For doing the task we used the Grease Monkey Firefox's plugin. This plugin allow us to run custom javascript scripts in specifics web pages, so we can add functionalities to known web pages. In fact, we used a script stub for doing it. This script adds a encrypt tweet functionality as well as a key manager at password settings page. It also gives a function to store (unsafely) the user information. Was also our job to make it secure. We assumed that the script couldn't be cracked, the focus where we were concerned was about the information safety outside the script execution memory.

Encrypt button and Group selection close to Tweet button

============================== Encryption Specification ==============================

Encripted Message:
| "aes:" | Ctr | Extended-AES(Content, Ctr, GroupKey) |
* The Ctr is the base counter for the CTR block chaining cypher. Every message picks a random Ctr.
* The group key is the key to the group whom members are the only who should understand the message.
* The Extended-AES function will be detailed after.

* the "aes:" indicator is not a security threat due to Kerckhoffs's Principle.

| sha1(Message) | Message |
* The sha1 cryptographic hash is used to check the integrity of the stored keys and avoid modifications on the massage bypass as a real message.
* The sha1 produces a 160 bits length message, which is convertes into a base64 string to send it over twitter.

* This Message Authentication Code (MAC) is necessary for Chosen Ciphertext Security (CCA Security).

Message: the original message

For our Extended-AES implementation, we used a Cypher Block Chaining to extend the AES block cypher, that we use as a block cypher. To do this we used a Counter (CTR) chaining to extend the cypher. Note that the CTR mode uses a base counter (Ctr) as an Initialization Vector (IV) which also must be transmitted to enable to be decrypted. This IV is chosen at random by our pseudorandom generator. If the IV is not truly random, an attacker may predict the IV sequence and get more information from the message. A real problem faced by pseudorandom generators are when the seed selection are not truly random. To handle this, the script stub creates a seed using the mouse positions at the first seconds of running (an entropy test is also used to check the randomness of the seed).

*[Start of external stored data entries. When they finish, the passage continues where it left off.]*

set_option maxHeartbeats 800000 in
/-- **LEMMA B (the `2 × 2` quadratic-form floor), proved**: for `0 ≤ κ ≤ 1` and `0 ⪯ G ⪯ diag(1−κ, κ)`, `tr(C G) ≥ −s̃`. Elementary real algebra: the two spectral projections of the block `K^{1/2} C K^{1/2}` pulled back to `G`-space are PSD with vanishing determinant, their pairings with `G` and `K − G` are nonnegative, so `tr(CG) = λ₊ t₊ + λ₋ t₋` with `t± ∈ [0, 1]`. [folklore] -/
theorem rankTwoFloorQF_holds : RankTwoFloorQF := by
  intro ε U κ α ν g₁₁ g₁₂ g₂₂ H1 H2
  dsimp only [blockFloor]
  have hg11 : 0 ≤ g₁₁ := by have h := H1 1 0; linarith
  have hg22 : 0 ≤ g₂₂ := by have h := H1 0 1; linarith
  have hg11' : g₁₁ ≤ 1 - κ := by have h := H2 1 0; linarith
  have hg22' : g₂₂ ≤ κ := by have h := H2 0 1; linarith
  have hk1 : 0 ≤ 1 - κ := le_trans hg11 hg11'
  have hk2 : 0 ≤ κ := le_trans hg22 hg22'
  -- degenerate case κ = 0: `G = diag(g₁₁, 0)`, `N = diag(a, 0)`
  rcases eq_or_lt_of_le hk2 with hκ0 | hκpos
  · subst hκ0
    have hg22z : g₂₂ = 0 := le_antisymm hg22' hg22
    subst hg22z
    have hg12z : g₁₂ = 0 := qf_offdiag_eq_zero H1
    subst hg12z
    have hsq : Real.sqrt (((1 - 0) * (ε + α) - 0 * (ε + α + U / 2)) ^ 2 / 4
        + (1 - 0) * 0 * (ε + ν) ^ 2) = |ε + α| / 2 := by
      rw [show ((1 - 0) * (ε + α) - 0 * (ε + α + U / 2)) ^ 2 / 4 + (1 - 0) * 0 * (ε + ν) ^ 2
          = ((ε + α) / 2) ^ 2 by ring, Real.sqrt_sq_eq_abs, abs_div, abs_two]
    rw [hsq]
    rcases le_or_gt 0 (ε + α) with ha | ha
    · refine neg_max_sum_le (tp := g₁₁) (tm := 0) hg11 (by linarith) le_rfl zero_le_one ?_
      rw [abs_of_nonneg ha]; linarith
    · refine neg_max_sum_le (tp := 0) (tm := g₁₁) le_rfl zero_le_one hg11 (by linarith) ?_
      rw [abs_of_neg ha]; linarith
  -- degenerate case κ = 1: `G = diag(0, g₂₂)`, `N = diag(0, dd)`
  rcases eq_or_lt_of_le hk1 with hκ1 | hk1pos
  · have hκ : κ = 1 := by linarith
    subst hκ
    have hg11z : g₁₁ = 0 := le_antisymm (by linarith) hg11
    subst hg11z
    have H1' : ∀ c₁ c₂ : ℝ, 0 ≤ g₂₂ * (c₁ * c₁) + 2 * g₁₂ * (c₁ * c₂) + 0 * (c₂ * c₂) := by
      intro c₁ c₂; have h := H1 c₂ c₁; linarith
    have hg12z : g₁₂ = 0 := qf_offdiag_eq_zero H1'
    subst hg12z
    have hsq : Real.sqrt (((1 - 1) * (ε + α) - 1 * (ε + α + U / 2)) ^ 2 / 4
        + (1 - 1) * 1 * (ε + ν) ^ 2) = |ε + α + U / 2| / 2 := by
      rw [show ((1 - 1) * (ε + α) - 1 * (ε + α + U / 2)) ^ 2 / 4 + (1 - 1) * 1 * (ε + ν) ^ 2
          = ((ε + α + U / 2) / 2) ^ 2 by ring, Real.sqrt_sq_eq_abs, abs_div, abs_two]
    rw [hsq]
    rcases le_or_gt 0 (ε + α + U / 2) with ha | ha
    · refine neg_max_sum_le (tp := g₂₂) (tm := 0) hg22 (by linarith) le_rfl zero_le_one ?_
      rw [abs_of_nonneg ha]; linarith
    · refine neg_max_sum_le (tp := 0) (tm := g₂₂) le_rfl zero_le_one hg22 (by linarith) ?_
      rw [abs_of_neg ha]; linarith
  -- 0 < κ < 1
  have hs0 : 0 ≤ ((1 - κ) * (ε + α) - κ * (ε + α + U / 2)) ^ 2 / 4 + (1 - κ) * κ * (ε + ν) ^ 2 :=
    add_nonneg (div_nonneg (sq_nonneg _) (by norm_num))
      (mul_nonneg (mul_nonneg hk1 hk2) (sq_nonneg _))
  have hD0 := Real.sqrt_nonneg (((1 - κ) * (ε + α) - κ * (ε + α + U / 2)) ^ 2 / 4
    + (1 - κ) * κ * (ε + ν) ^ 2)
  have hDD := Real.mul_self_sqrt hs0
  generalize Real.sqrt (((1 - κ) * (ε + α) - κ * (ε + α + U / 2)) ^ 2 / 4
    + (1 - κ) * κ * (ε + ν) ^ 2) = D at hD0 hDD ⊢
  rcases eq_or_lt_of_le hD0 with hDz | hDpos
  · -- equal eigenvalues: `N` is scalar, `b = 0`, `(1-κ) a = κ dd = half`
    subst hDz
    have hs00 : ((1 - κ) * (ε + α) - κ * (ε + α + U / 2)) ^ 2 / 4
        + (1 - κ) * κ * (ε + ν) ^ 2 = 0 := by rw [← hDD, mul_zero]
    have hsplit := (add_eq_zero_iff_of_nonneg (div_nonneg (sq_nonneg _) (by norm_num))
      (mul_nonneg (mul_nonneg hk1 hk2) (sq_nonneg _))).mp hs00
    have hb0 : ε + ν = 0 := by
      have hkk : (1 - κ) * κ ≠ 0 := ne_of_gt (mul_pos hk1pos hκpos)
      have h2 : (ε + ν) ^ 2 = 0 := by
        rcases mul_eq_zero.mp hsplit.2 with h' | h'
        · exact absurd h' hkk
        · exact h'
      exact pow_eq_zero_iff (n := 2) (by norm_num) |>.mp h2
    have hdiag : (1 - κ) * (ε + α) - κ * (ε + α + U / 2) = 0 := by
      have h2 : ((1 - κ) * (ε + α) - κ * (ε + α + U / 2)) ^ 2 = 0 := by
        linarith [hsplit.1, sq_nonneg ((1 - κ) * (ε + α) - κ * (ε + α + U / 2))]
      exact pow_eq_zero_iff (n := 2) (by norm_num) |>.mp h2
    have hk1ne : (1 - κ) ≠ 0 := ne_of_gt hk1pos
    have hκne : κ ≠ 0 := ne_of_gt hκpos
    refine neg_max_sum_le (tp := g₁₁ / (1 - κ)) (tm := g₂₂ / κ) (div_nonneg hg11 hk1)
      (by rw [div_le_one hk1pos]; exact hg11') (div_nonneg hg22 hk2)
      (by rw [div_le_one hκpos]; exact hg22') ?_
    have e1 : (((1 - κ) * (ε + α) + κ * (ε + α + U / 2)) / 2 + 0) * (g₁₁ / (1 - κ))
        = (ε + α) * g₁₁ := by
      rw [show ((1 - κ) * (ε + α) + κ * (ε + α + U / 2)) / 2 + 0 = (1 - κ) * (ε + α) by
        linarith, mul_comm (1 - κ) (ε + α), mul_assoc, mul_div_assoc', mul_div_cancel_left₀ _ hk1ne]
    have e2 : (((1 - κ) * (ε + α) + κ * (ε + α + U / 2)) / 2 - 0) * (g₂₂ / κ)
        = (ε + α + U / 2) * g₂₂ := by
      rw [show ((1 - κ) * (ε + α) + κ * (ε + α + U / 2)) / 2 - 0 = κ * (ε + α + U / 2) by
        linarith, mul_comm κ (ε + α + U / 2), mul_assoc, mul_div_assoc', mul_div_cancel_left₀ _ hκne]
    rw [e1, e2, hb0]
    linarith
  · exact lemB_generic (ε + α) (ε + ν) (ε + α + U / 2) (1 - κ) κ D g₁₁ g₁₂ g₂₂ hk1pos hκpos
      hDpos hDD H1 H2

When someone receives a "aes:" tagged message, the script checks the author of the message and get the key provided by him. To decrypt, we also use the Extended-AES since it is symmetric (due to XOR reversibility property). At last the SHA-1 hash is confronted with the message to check if the key is correct or the message suffered a forgery attempt.

To store the groups keys we used the grease monkey's key value storage (GM_setValue and GM_getValue functions). We store and recover the values from the key "twit-key-" + login, which is stored as plaintext in the hard drive. To avoid the stealth of this information from other users, virus or worm we added an encryption layer over it. The stored data representation developed was this one:

Keys management screen

==============================   Safe Storaging Specification   ==============================

Stored Data:
AES(Data, MasterKey)

User secret key to access all the other keys. This key requires user input every time it logs in.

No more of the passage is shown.